FOLHA DE SP - 23/09/11
Real se desvaloriza, mundo rico cresce cada vez menos, desemprego é muito baixo no Brasil; mas isso é bom?
O GOVERNO queria desvalorizar o real. Por vias tortas e diretas, o preço do dólar sobe, como queriam os economistas de Dilma Rousseff, talvez não os do Banco Central.
O Banco Central decidiu pautar seu comportamento em parte pela estimativa de que as economias do mundo rico iriam para o vinagre. Os juros poderiam cair por aqui porque o Brasil também seria afetado pelo definhamento econômico mundial. Está dando tudo certo, então? De Mickey, como aprendiz de feiticeiro da Disney, à Sibila de Cumas da mitologia clássica, são um lugar comum as histórias de arrependimento diante de pedidos e desejos que se realizam (a Sibila ganhou de Apolo os mil anos de vida que queria, mas esqueceu de pedir a juventude ao deus).
O governo tanto buliu com o mercado de câmbio que este, no caldo da crise da dívida e das incompetências europeias, fez o dólar ferver.
O governo desejava um real mais desvalorizado, de modo a proteger as empresas das desvalorizações e da concorrência mundiais. Levou. Mas o governo esqueceu de anexar uns itens ao seu pedido. Primeiro, que o dólar mais alto não dê novo impulso à inflação. Segundo, que neste mundo em crise as empresas brasileiras tenham mercado -de que adianta preço bom se não há clientes? Terceiro, que a dívida das empresas em dólar desaparecesse em caso de desvalorização -o balanço delas vai piorar bem com o dólar mais caro, vamos ver agora. O governo pode ficar feliz com a possibilidade de que a dívida pública líquida caia. Como o país tem uns US$ 350 bilhões em reservas, a desvalorização do dólar eleva nossos haveres em reais. Isso dá um desconto na dívida total: a dívida líquida cai. Por um tempo, ao menos.

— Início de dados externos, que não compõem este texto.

/-- **D1 (candidate Literature lemma, size L) — the duality pairing is constant.**  For a weak solution `u` of the tensor passive-vector
problem on `(0,T)` (tensor `𝔹` in an elliptic window, `L^∞` carrier `b`, `L²` weakly div-free datum `F`) and a weak solution `ψ` on `(0,t₀)`,
`t₀ ≤ T`, of the ADJOINT problem (tensor `majorTranspose 𝔹`, carrier `revCarrier b t₀`, `L²` weakly div-free datum `φ`), the pairing
`s ↦ ∫⟪u s, ψ (t₀ − s)⟫` is a.e. constant on `(0,t₀)`.  Proof route (mode-wise, no admissibility of `ψ` as a test): see the file docstring.
[cite: Evans2010, §7.1.2-7.1.3] -/
def PairingConst : Prop :=
  ∀ (T : ℝ) (𝔹 : Torus.Visc4 (Fin 3)) (lo hi : ℝ), Torus.NearIso 𝔹 lo hi → 0 < lo →
  ∀ (b : ℝ → VF), MemLp (FunctionSpaces.Torus.stLift b) ∞ (volume.restrict (Ioo 0 T ×ˢ (univ : Set (EuclideanSpace ℝ (Fin 3))))) →
  ∀ (F : VF) (u : ℝ → VF), MemLp F 2 volume → FunctionSpaces.Torus.IsWeaklyDivFree F →
    Torus.IsWeakTensorPassiveVectorOn 0 T 𝔹 b F u →
  ∀ t₀ : ℝ, t₀ ∈ Ioc 0 T → ∀ (φ : VF) (ψ : ℝ → VF), MemLp φ 2 volume → FunctionSpaces.Torus.IsWeaklyDivFree φ →
    MemLp (FunctionSpaces.Torus.stLift (revCarrier b t₀)) ∞ (volume.restrict (Ioo 0 t₀ ×ˢ (univ : Set (EuclideanSpace ℝ (Fin 3))))) →
    Torus.IsWeakTensorPassiveVectorOn 0 t₀ (Torus.majorTranspose 𝔹) (revCarrier b t₀) φ ψ →
    ∃ c : ℝ, ∀ᵐ s ∂(volume.restrict (Ioo 0 t₀)), ∫ x, ⟪u s x, ψ (t₀ - s) x⟫_ℝ = c

/-- **D2 (candidate Literature lemma, size M) — strong `L²` right-continuity at `t = 0⁺`.**  A weak solution of the tensor passive-vector
problem (elliptic window, `L^∞` carrier, `L²` weakly div-free datum `w₀`) satisfies `∫‖w s − w₀‖² → 0` as `s ↓ 0` along a.e. `s`: the
energy inequality gives `limsup ‖w s‖² ≤ ‖w₀‖²` and the weak formulation weak convergence `w s ⇀ w₀`. [cite: Evans2010, §7.1.2 Thm. 3] -/
def InitialTrace : Prop :=
  ∀ (T : ℝ) (𝔹 : Torus.Visc4 (Fin 3)) (lo hi : ℝ), Torus.NearIso 𝔹 lo hi → 0 < lo →
  ∀ (b : ℝ → VF), MemLp (FunctionSpaces.Torus.stLift b) ∞ (volume.restrict (Ioo 0 T ×ˢ (univ : Set (EuclideanSpace ℝ (Fin 3))))) →
  ∀ (w₀ : VF) (w : ℝ → VF), MemLp w₀ 2 volume → FunctionSpaces.Torus.IsWeaklyDivFree w₀ →
    Torus.IsWeakTensorPassiveVectorOn 0 T 𝔹 b w₀ w →
  ∀ ε > (0:ℝ), ∃ δ > (0:ℝ), ∀ᵐ s ∂(volume.restrict (Ioo 0 T)), s < δ → ∫ x, ‖w s x - w₀ x‖ ^ 2 ≤ ε

/-- **D3 (candidate Literature lemma, size M) — weak continuity in time.**  For every fixed `L²` field `φ`, the pairing `t ↦ ∫⟪w t, φ⟫` of a
weak solution has a representative continuous on `(0,T)` (mode-wise `W^{1,1}` in time by the weak formulation with tests `θ(t)·P_Nφ`,
uniform tail `‖(1−P_N)φ‖·sup_t‖w t‖`). [cite: Evans2010, §7.1.2 Thm. 3] -/
def ContinuousRepr : Prop :=
  ∀ (T : ℝ) (𝔹 : Torus.Visc4 (Fin 3)) (lo hi : ℝ), Torus.NearIso 𝔹 lo hi → 0 < lo →
  ∀ (b : ℝ → VF), MemLp (FunctionSpaces.Torus.stLift b) ∞ (volume.restrict (Ioo 0 T ×ˢ (univ : Set (EuclideanSpace ℝ (Fin 3))))) →
  ∀ (w₀ : VF) (w : ℝ → VF), MemLp w₀ 2 volume → FunctionSpaces.Torus.IsWeaklyDivFree w₀ →
    Torus.IsWeakTensorPassiveVectorOn 0 T 𝔹 b w₀ w →
  ∀ φ : VF, MemLp φ 2 volume →
    ∃ G : ℝ → ℝ, ContinuousOn G (Ioo 0 T) ∧ ∀ᵐ t ∂(volume.restrict (Ioo 0 T)), ∫ x, ⟪w t x, φ x⟫_ℝ = G t

/-- **The duality bound** (consequence of D1–D3, proved below): for a.e. `t₀ ∈ (0,T)`, every adjoint solution `ψ` from the datum `φ` and
every a.e. bound `|∫⟪F, ψ r⟫| ≤ B` on `(0,t₀)` give `|∫⟪u t₀, φ⟫| ≤ B`. -/
def DualityBound : Prop :=
  ∀ (T : ℝ) (𝔹 : Torus.Visc4 (Fin 3)) (lo hi : ℝ), Torus.NearIso 𝔹 lo hi → 0 < lo →
  ∀ (b : ℝ → VF), MemLp (FunctionSpaces.Torus.stLift b) ∞ (volume.restrict (Ioo 0 T ×ˢ (univ : Set (EuclideanSpace ℝ (Fin 3))))) →
  ∀ (F : VF) (u : ℝ → VF), MemLp F 2 volume → FunctionSpaces.Torus.IsWeaklyDivFree F →
    Torus.IsWeakTensorPassiveVectorOn 0 T 𝔹 b F u →
  ∀ φ : VF, MemLp φ 2 volume → FunctionSpaces.Torus.IsWeaklyDivFree φ →
    ∀ᵐ t₀ ∂(volume.restrict (Ioo 0 T)), ∀ ψ : ℝ → VF,
      MemLp (FunctionSpaces.Torus.stLift (revCarrier b t₀)) ∞ (volume.restrict (Ioo 0 t₀ ×ˢ (univ : Set (EuclideanSpace ℝ (Fin 3))))) →
      Torus.IsWeakTensorPassiveVectorOn 0 t₀ (Torus.majorTranspose 𝔹) (revCarrier b t₀) φ ψ →
      ∀ B : ℝ, (∀ᵐ r ∂(volume.restrict (Ioo 0 t₀)), |∫ x, ⟪F x, ψ r x⟫_ℝ| ≤ B) → |∫ x, ⟪u t₀ x, φ x⟫_ℝ| ≤ B

/-- **`DualityBound` from D1–D3** (the «control» assembly, PROVED).  At an a.e. `t₀` where `⟨u ·, φ⟩` agrees with its continuous
representative `G` (D3): the constant `c` of D1 satisfies `|c| ≤ B` (evaluate near `s = 0`, where `u s → F` strongly by D2 for `u` and
`‖ψ(t₀−s)‖² ≤ ‖φ‖²` by the adjoint energy inequality) and `c = G t₀` (evaluate near `s = t₀`, where `ψ(t₀−s) → φ` strongly by D2 for `ψ`,
`‖u s‖² ≤ ‖F‖²`, and `G` is continuous at `t₀`). -/
theorem dualityBound_of (h1 : PairingConst) (h2 : InitialTrace) (h3 : ContinuousRepr) : DualityBound := by
  intro T 𝔹 lo hi hN hlo b hb F u hF2 hFdiv hu φ hφ2 hφdiv
  obtain ⟨G, hGc, hGae⟩ := h3 T 𝔹 lo hi hN hlo b hb F u hF2 hFdiv hu φ hφ2
  have hEF0 : 0 ≤ ∫ x, ‖F x‖ ^ 2 := integral_nonneg fun _ => by positivity
  have hEφ0 : 0 ≤ ∫ x, ‖φ x‖ ^ 2 := integral_nonneg fun _ => by positivity
  -- energy bound and slice `L²` membership for `u`
  have hEu : ∀ᵐ s ∂(volume.restrict (Ioo 0 T)), ∫ x, ‖u s x‖ ^ 2 ≤ ∫ x, ‖F x‖ ^ 2 := by
    filter_upwards [hu.ae_energy_ineq hN hlo hF2 hFdiv hb] with s hs
    exact (ENNReal.ofReal_le_ofReal_iff hEF0).1 (le_trans le_self_add hs)
  have hu2 := hu.ae_memLp_two
  filter_upwards [hGae, ae_restrict_mem measurableSet_Ioo] with t₀ hG₀ ht₀
  intro ψ hbrev hψ B hB
  have hN' : Torus.NearIso (Torus.majorTranspose 𝔹) lo hi := (Torus.nearIso_majorTranspose_iff 𝔹 lo hi).2 hN
  obtain ⟨c, hc⟩ := h1 T 𝔹 lo hi hN hlo b hb F u hF2 hFdiv hu t₀ ⟨ht₀.1, ht₀.2.le⟩ φ ψ hφ2 hφdiv hbrev hψ
  have hEψ : ∀ᵐ r ∂(volume.restrict (Ioo 0 t₀)), ∫ x, ‖ψ r x‖ ^ 2 ≤ ∫ x, ‖φ x‖ ^ 2 := by
    filter_upwards [hψ.ae_energy_ineq hN' hlo hφ2 hφdiv hbrev] with r hr
    exact (ENNReal.ofReal_le_ofReal_iff hEφ0).1 (le_trans le_self_add hr)
  have hψ2 := hψ.ae_memLp_two
  have hsub : Ioo 0 t₀ ⊆ Ioo 0 T := Ioo_subset_Ioo_right ht₀.2.le
  -- ### Step A: `|c| ≤ B` (look near `s = 0`)
  have hA : |c| ≤ B := by
    refine le_of_forall_pos_le_add fun κ hκ => ?_
    obtain ⟨δ, hδ, hδu⟩ := h2 T 𝔹 lo hi hN hlo b hb F u hF2 hFdiv hu (κ * (κ / ((∫ x, ‖φ x‖ ^ 2) + 1))) (by positivity)
    have hall : ∀ᵐ s ∂(volume.restrict (Ioo 0 t₀)),
        (∫ x, ⟪u s x, ψ (t₀ - s) x⟫_ℝ = c) ∧
        (s < δ → ∫ x, ‖u s x - F x‖ ^ 2 ≤ κ * (κ / ((∫ x, ‖φ x‖ ^ 2) + 1))) ∧
        (∫ x, ‖ψ (t₀ - s) x‖ ^ 2 ≤ ∫ x, ‖φ x‖ ^ 2) ∧ MemLp (ψ (t₀ - s)) 2 volume ∧
        |∫ x, ⟪F x, ψ (t₀ - s) x⟫_ℝ| ≤ B ∧ MemLp (u s) 2 volume := by
      filter_upwards [hc, ae_restrict_of_ae_restrict_of_subset hsub hδu, ae_restrict_Ioo_reflect hEψ,
        ae_restrict_Ioo_reflect hψ2, ae_restrict_Ioo_reflect hB, ae_restrict_of_ae_restrict_of_subset hsub hu2]
        with s h1' h2' h3' h4' h5' h6'
      exact ⟨h1', h2', h3', h4', h5', h6'⟩
    have hδ'0 : 0 < min δ t₀ := lt_min hδ ht₀.1
    have hsub' : Ioo 0 (min δ t₀) ⊆ Ioo 0 t₀ := Ioo_subset_Ioo_right (min_le_right _ _)
    obtain ⟨s, hsI, hcs, hδs, hEs, hψs, hBs, hus⟩ :=
      exists_of_ae_Ioo hδ'0 (ae_restrict_of_ae_restrict_of_subset hsub' hall)
    have hsδ : s < δ := lt_of_lt_of_le hsI.2 (min_le_left _ _)
    have hf2 : MemLp (fun x => u s x - F x) 2 volume := hus.sub hF2
    have hsplit : ∫ x, ⟪u s x, ψ (t₀ - s) x⟫_ℝ =
        (∫ x, ⟪F x, ψ (t₀ - s) x⟫_ℝ) + ∫ x, ⟪u s x - F x, ψ (t₀ - s) x⟫_ℝ := by
      rw [← integral_add (integrable_inner₂ hF2 hψs) (integrable_inner₂ hf2 hψs)]
      refine integral_congr_ae (ae_of_all _ fun x => ?_)
      show ⟪u s x, ψ (t₀ - s) x⟫_ℝ = ⟪F x, ψ (t₀ - s) x⟫_ℝ + ⟪u s x - F x, ψ (t₀ - s) x⟫_ℝ
      rw [inner_sub_left]; ring
    have hsmall := abs_integral_inner_le_of_small hf2 hψs hκ hEφ0 (hδs hsδ) hEs
    calc |c| = |(∫ x, ⟪F x, ψ (t₀ - s) x⟫_ℝ) + ∫ x, ⟪u s x - F x, ψ (t₀ - s) x⟫_ℝ| := by rw [← hsplit, hcs]
      _ ≤ |∫ x, ⟪F x, ψ (t₀ - s) x⟫_ℝ| + |∫ x, ⟪u s x - F x, ψ (t₀ - s) x⟫_ℝ| := abs_add_le _ _
      _ ≤ B + κ := add_le_add hBs hsmall
  -- ### Step B: `G t₀ = c` (look near `s = t₀`)
  have hB' : G t₀ = c := by
    have key : ∀ κ > (0:ℝ), |G t₀ - c| ≤ 2 * κ := by
      intro κ hκ
      obtain ⟨ρ, hρ, hρG⟩ := Metric.continuousWithinAt_iff.1 (hGc t₀ ht₀) κ hκ
      obtain ⟨δ₂, hδ₂, hδψ⟩ := h2 t₀ (Torus.majorTranspose 𝔹) lo hi hN' hlo (revCarrier b t₀) hbrev φ ψ hφ2 hφdiv hψ
        (κ * (κ / ((∫ x, ‖F x‖ ^ 2) + 1))) (by positivity)
      have hall : ∀ᵐ s ∂(volume.restrict (Ioo 0 t₀)),
          (∫ x, ⟪u s x, ψ (t₀ - s) x⟫_ℝ = c) ∧
          (t₀ - s < δ₂ → ∫ x, ‖ψ (t₀ - s) x - φ x‖ ^ 2 ≤ κ * (κ / ((∫ x, ‖F x‖ ^ 2) + 1))) ∧
          (∫ x, ‖u s x‖ ^ 2 ≤ ∫ x, ‖F x‖ ^ 2) ∧ MemLp (u s) 2 volume ∧ (∫ x, ⟪u s x, φ x⟫_ℝ = G s) ∧
          MemLp (ψ (t₀ - s)) 2 volume := by
        filter_upwards [hc, ae_restrict_Ioo_reflect hδψ, ae_restrict_of_ae_restrict_of_subset hsub hEu,
          ae_restrict_of_ae_restrict_of_subset hsub hu2, ae_restrict_of_ae_restrict_of_subset hsub hGae,
          ae_restrict_Ioo_reflect hψ2] with s h1' h2' h3' h4' h5' h6'
        exact ⟨h1', h2', h3', h4', h5', h6'⟩
      have hm1 : min (min δ₂ ρ) t₀ ≤ t₀ := min_le_right _ _
      have hm2 : min (min δ₂ ρ) t₀ ≤ δ₂ := (min_le_left _ _).trans (min_le_left _ _)
      have hm3 : min (min δ₂ ρ) t₀ ≤ ρ := (min_le_left _ _).trans (min_le_right _ _)
      have hδ₃0 : 0 < min (min δ₂ ρ) t₀ := lt_min (lt_min hδ₂ hρ) ht₀.1
      have hsub' : Ioo (t₀ - min (min δ₂ ρ) t₀) t₀ ⊆ Ioo 0 t₀ := Ioo_subset_Ioo_left (by linarith)
      obtain ⟨s, hsI, hcs, hδs, hEs, hus, hGs, hψs⟩ :=
        exists_of_ae_Ioo (by linarith : t₀ - min (min δ₂ ρ) t₀ < t₀) (ae_restrict_of_ae_restrict_of_subset hsub' hall)
      have hs2 : t₀ - s < δ₂ := by linarith [hsI.1]
      have hsρ : dist s t₀ < ρ := by
        rw [Real.dist_eq, abs_sub_comm, abs_of_pos (by linarith [hsI.2])]
        linarith [hsI.1]
      have hsT : s ∈ Ioo 0 T := hsub (hsub' hsI)
      have hGκ : dist (G s) (G t₀) < κ := hρG hsT hsρ
      have hg2 : MemLp (fun x => ψ (t₀ - s) x - φ x) 2 volume := hψs.sub hφ2
      have hsplit : ∫ x, ⟪u s x, ψ (t₀ - s) x⟫_ℝ =
          (∫ x, ⟪u s x, φ x⟫_ℝ) + ∫ x, ⟪ψ (t₀ - s) x - φ x, u s x⟫_ℝ := by
        rw [← integral_add (integrable_inner₂ hus hφ2) (integrable_inner₂ hg2 hus)]
        refine integral_congr_ae (ae_of_all _ fun x => ?_)
        show ⟪u s x, ψ (t₀ - s) x⟫_ℝ = ⟪u s x, φ x⟫_ℝ + ⟪ψ (t₀ - s) x - φ x, u s x⟫_ℝ
        rw [real_inner_comm (u s x) (ψ (t₀ - s) x - φ x), inner_sub_right]; ring
      have hsmall := abs_integral_inner_le_of_small hg2 hus hκ hEF0 (hδs hs2) hEs
      have e1 : c - G s = ∫ x, ⟪ψ (t₀ - s) x - φ x, u s x⟫_ℝ := by rw [← hcs, hsplit, hGs]; ring
      rw [Real.dist_eq] at hGκ
      calc |G t₀ - c| ≤ |G t₀ - G s| + |G s - c| := abs_sub_le _ _ _
        _ ≤ κ + κ := by
            refine add_le_add ?_ ?_
            · rw [abs_sub_comm]; exact hGκ.le
            · rw [abs_sub_comm, e1]; exact hsmall
        _ = 2 * κ := by ring
    by_contra hne
    have hpos : 0 < |G t₀ - c| := abs_pos.2 (sub_ne_zero.2 hne)
    have := key (|G t₀ - c| / 4) (by positivity)
    linarith
  rw [hG₀, hB']
  exact hA

/-! ## §3 Candidate texts of the line and the proved glue to the v21 stub -/

/-- **`CarrierFastContent` (candidate SUPPORT text, size S)** — `cell_corrector_content`'s fast-block computation for a GENERAL carrier
with the three properties its proof uses (`L^∞` lift, sup bound `k/(2πn)`, invariance under the `n`-torsion grid), a GENERAL constant tensor
`𝔹` in an elliptic window `[lo', hi']`, and a GENERAL `L²` weakly div-free datum supported on the modes `{±ℓ}` (`2|ℓᵢ| ≤ n`): the energy of
every weak solution off `{±ℓ}` is at most `(3·(k/(2πn))·(2π‖ℓ‖))²·‖φ‖² / (4π²·lo'·(n²/4))²` for a.e. `t` (`ae_mFourierCoeff_eq_zero_off_sector`
+ `freqNormSq_ge_of_sector` + `ae_complement_energy_le`).  Used with `𝔹 = majorTranspose ((1/n²)•𝔸)`, `lo' = νlo/(λn²)`, carrier
`revCarrier (cellField …) t₀` (§1), where the bound reads `9k²λ²‖ℓ‖²‖φ‖²/(π⁴n²ν²lo²)`. [cite: ChavesGawedzkiHorvaiKupiainenVergassola2003, §V] -/
def CarrierFastContent : Prop :=
  ∀ (k n : ℕ), 0 < n → ∀ (b' : ℝ → VF) (T' : ℝ),
    MemLp (FunctionSpaces.Torus.stLift b') ∞ (volume.restrict (Ioo 0 T' ×ˢ (univ : Set (EuclideanSpace ℝ (Fin 3))))) →
    (∀ s x, ‖b' s x‖ ≤ (k:ℝ) / (2 * Real.pi * n)) →
    (∀ (j : Fin 3 → Fin n) (s : ℝ) (x : UnitAddTorus (Fin 3)),
        b' s (x + fun i => ((((j i : ℕ) : ℝ) / n : ℝ) : UnitAddCircle)) = b' s x) →
  ∀ (𝔹 : Torus.Visc4 (Fin 3)) (lo' hi' : ℝ), Torus.NearIso 𝔹 lo' hi' → 0 < lo' →
  ∀ ℓ : Fin 3 → ℤ, ℓ ≠ 0 → (∀ i, 2 * |(ℓ i : ℝ)| ≤ n) →
  ∀ φ : VF, MemLp φ 2 volume → FunctionSpaces.Torus.IsWeaklyDivFree φ →
    (∀ k' : Fin 3 → ℤ, k' ≠ ℓ → k' ≠ -ℓ → mFourierCoeff (FunctionSpaces.EuclideanSpace.complexify ∘ φ) k' = 0) →
  ∀ ψ : ℝ → VF, Torus.IsWeakTensorPassiveVectorOn 0 T' 𝔹 b' φ ψ →
    ∀ᵐ r ∂(volume.restrict (Ioo 0 T')),
      (∫ x, ‖ψ r x‖ ^ 2) -
          (‖mFourierCoeff (FunctionSpaces.EuclideanSpace.complexify ∘ ψ r) ℓ‖ ^ 2 +
            ‖mFourierCoeff (FunctionSpaces.EuclideanSpace.complexify ∘ ψ r) (-ℓ)‖ ^ 2)
        ≤ (3 * ((k:ℝ) / (2 * Real.pi * n)) * (2 * Real.pi * ‖Torus.latticeVec ℓ‖)) ^ 2 * (∫ x, ‖φ x‖ ^ 2) /
            (4 * Real.pi ^ 2 * lo' * ((n:ℝ) ^ 2 / 4)) ^ 2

Mas o governo tem ainda outros desejos. O de fazer com que a economia cresça pelo menos 4% ao ano. Pode até conseguir. É bom? O desemprego está na mínima histórica. Daqui para o ano que vem, o governo promete injetar mais dinheiro na economia, prevendo alegremente, agora, até aumento de gastos com contratação de funcionários. Ainda mais dinheiro, note-se, que o já previsto com salário mínimo, programas sociais e reduções de tributos para empresas.
Os bancos estatais, de resto, dizem estar animados com a ideia de aumentar o volume de empréstimos. Digamos que o colapso europeu continue a se dar em câmara lenta, que a inépcia do governo da União Europeia não acabe por provocar a quebra de bancos. Pode ser que então até cresçamos uns 4%.
Que bicho vai dar?
Teremos uma economia com a indústria ainda bem mal das pernas, com ou sem dólar na faixa dita adequada. Além do mais, pergunte-se: quão adequada? Com a inflação insistentemente alta, o câmbio real não vai mudar tanto -os custos domésticos continuarão crescendo. Teremos uma economia inflacionada num mundo à beira da recessão. Teremos ainda deficit público na faixa de 2,5% do PIB, mesmo após anos de crescimento razoável da economia e crescimento extraordinário da receita tributária. Essa é uma boa dieta para colocar o país em forma de modo a enfrentar a maratona de crises e colapsos financeiros que virão no mundo rico? Com esse regime de engorda forçada, vamos conseguir derrubar os juros para níveis civilizados?